We decided to create a game called Rally Navigator in which the player would

compete in races – not as a driver, but as a navigator. The player’s task would

be to provide the driver with information about the route and track elements like

curves and straights. To make the game more difficult (and the ASR system more

complex) we also decided to include speed control and gear switching. The aim

of the game is to win the rally. The more precise and well-timed the information

supplied by the player, the quicker the car reaches the finish line.
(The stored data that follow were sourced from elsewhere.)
/-! ## 2. Explicit density towers along an averaging family; the induced `R`; the realisation WITHOUT `rnTransport`; the datum -/

/-- **AN EXPLICIT DENSITY TOWER OF THE CORE `M` ALONG THE AVERAGING FAMILY `av`**: per run `p` and step `k`, the density `ρ p k` on `T^{(k)}` and the
renormalisation transform `Trho p k` of it on `T^{(k+1)}` as honest FUNCTIONS (at stage ₉: the represented densities `eval rep_k` and
`eval (Tstep rep_k)` of [Balaban1988Convergent] (2.18)∕(2.21)), with exactly three DISPLAYED obligations: `ρ₀` is the Wilson start; `Trho p k` IS a
renormalisation transform of `ρ p k` along `av K k` (`Setup.IsRT`, `k < K` — at stage ₉ the content of [Balaban1988Convergent] §3 ∕ Thm p. 245); and
(0.4) AT THE STEP, `∫ ρ_{k+1} dV = ∫ Tρ_k dV` — all that `T4Continuum.Realisation` reads of Bałaban's `R`.  DATA: a junk tower inhabits the type
(any `ρ`, `Trho` with the obligations assumed); which tower is Bałaban's is NODE 00's stage ₉. [cite: Balaban1988Convergent, (0.2) p.244] -/
structure Tower (av : (K j : ℕ) → Averaging (F.P K) j G) where
  /-- the densities `ρ_k` of the run `p`, as functions on the gauge fields of `T^{(k)}` -/
  ρ : (p : B12.RunParams) → (k : ℕ) → Density (F.P p.K) k G
  /-- the renormalisation transforms `Tρ_k`, as functions on the gauge fields of `T^{(k+1)}` -/
  Trho : (p : B12.RunParams) → (k : ℕ) → Density (F.P p.K) (k + 1) G
  /-- OBLIGATION: `ρ₀` is the Wilson start `e^{−E(p)}·exp(−A/g₀²)` -/
  rho_zero : ∀ p : B12.RunParams, ρ p 0 = M.rhoZero p
  /-- OBLIGATION: `Tρ_k` IS the renormalisation transform of `ρ_k` along `av K k` (push-forward identity), `k < K` -/
  isRT_Trho : ∀ (p : B12.RunParams) (k : ℕ), k < p.K → IsRT (av p.K k).avg (ρ p k) (Trho p k)
  /-- OBLIGATION (0.4) at the step: `∫ dV ρ_{k+1}(V) = ∫ dV (Tρ_k)(V)`, `k < K` -/
  integral_succ : ∀ (p : B12.RunParams) (k : ℕ), k < p.K →
    ∫ V, ρ p (k + 1) V ∂fieldMeasure (F.P p.K) (k + 1) G = ∫ V, Trho p k V ∂fieldMeasure (F.P p.K) (k + 1) G

namespace Tower

variable {M} {av : (K j : ℕ) → Averaging (F.P K) j G} (τ : M.Tower av)

/-- **BAŁABAN'S `R` AS THE DENSITY OPERATION INDUCED BY THE STEP**: on the tower's own `Tρ_k` it returns `ρ_{k+1}`; on every other density on `T^{(k+1)}`
it is the identity (conventional branch — print applies `R` to represented densities only).  NO admissibility test against an `rnDeriv` version (NODE 00
`Record9Skeleton`'s `Rop`, generic in the tower). [cite: Balaban1989LargeFieldI, (0.2)–(0.3) p.176] -/
def inducedR (p : B12.RunParams) (k : ℕ) (σ : Density (F.P p.K) (k + 1) G) : Density (F.P p.K) (k + 1) G :=
  open Classical in if σ = τ.Trho p k then τ.ρ p (k + 1) else σ

/-- `R (Tρ_k) = ρ_{k+1}` — (0.2) `ρ_{k+1} = R T ρ_k` for the induced operation. [cite: Balaban1988Convergent, (0.2) p.244] -/
theorem inducedR_Trho (p : B12.RunParams) (k : ℕ) : τ.inducedR p k (τ.Trho p k) = τ.ρ p (k + 1) := by
  unfold inducedR
  exact if_pos rfl

/-- Off the tower's `Tρ_k` the induced operation is the identity (the conventional branch). [cite: Balaban1989LargeFieldI, (0.3) p.176 (bookkeeping)] -/
theorem inducedR_of_ne (p : B12.RunParams) (k : ℕ) {σ : Density (F.P p.K) (k + 1) G} (h : σ ≠ τ.Trho p k) :
    τ.inducedR p k σ = σ := by
  unfold inducedR
  exact if_neg h

/-- (0.4) `∫ dV (Rσ)(V) = ∫ dV σ(V)` for the induced operation and EVERY density `σ`, `k < K`: on `Tρ_k` it is the tower's `integral_succ`, elsewhere trivial.
[cite: Balaban1989LargeFieldI, (0.4) p.176] -/
theorem preservesIntegral_inducedR (p : B12.RunParams) (k : ℕ) (hk : k < p.K) : PreservesIntegral (τ.inducedR p k) := by
  intro σ
  by_cases h : σ = τ.Trho p k
  · rw [h, inducedR_Trho]
    exact τ.integral_succ p k hk
  · rw [τ.inducedR_of_ne p k h]

/-- `ρ₀` of the tower is a positive constant times the Wilson weight. [cite: Balaban1988Convergent, Thm 1 p.262 (bookkeeping)] -/
theorem rho_zero_shape (p : B12.RunParams) :
    ∃ c : ℝ, 0 < c ∧ ∀ U : GaugeField (F.P p.K) 0 G, τ.ρ p 0 U = c * boltzmann (F.P p.K) (p.g0⁻¹ ^ 2) U :=
  ⟨Real.exp (-M.E p), Real.exp_pos _, fun U => by rw [τ.rho_zero p]; rfl⟩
We wanted to make the ASR system an integral part of the game, not an addi-


tional or alternative way of controlling it.

The ASR system in the game is activated manually, by pressing the space bar.

This both decreases the chance of recognizing background noise as a command and

simplifies the recognition process by determining command boundaries. Fig. 1 shows

the game prototype’s main window. In the upper left corner there are three lines of

text. The first line shows the car’s current position and speed, the second line shows

the sentence recognized by our ASR system while the third line show the command

that was issued based on the recognition. In this case the command was Accelerate

to 50 and the issued command was Set speed 50.

4.3. Developing the Acoustic Model

The following elements were required to train a new acoustic model:

• audio data with recorded speech;

• transcription of each audio file;

• dictionary with phonetic representations of all words appearing in the tran-

scriptions;

• list of phonemes (and sounds) appearing in the transcriptions.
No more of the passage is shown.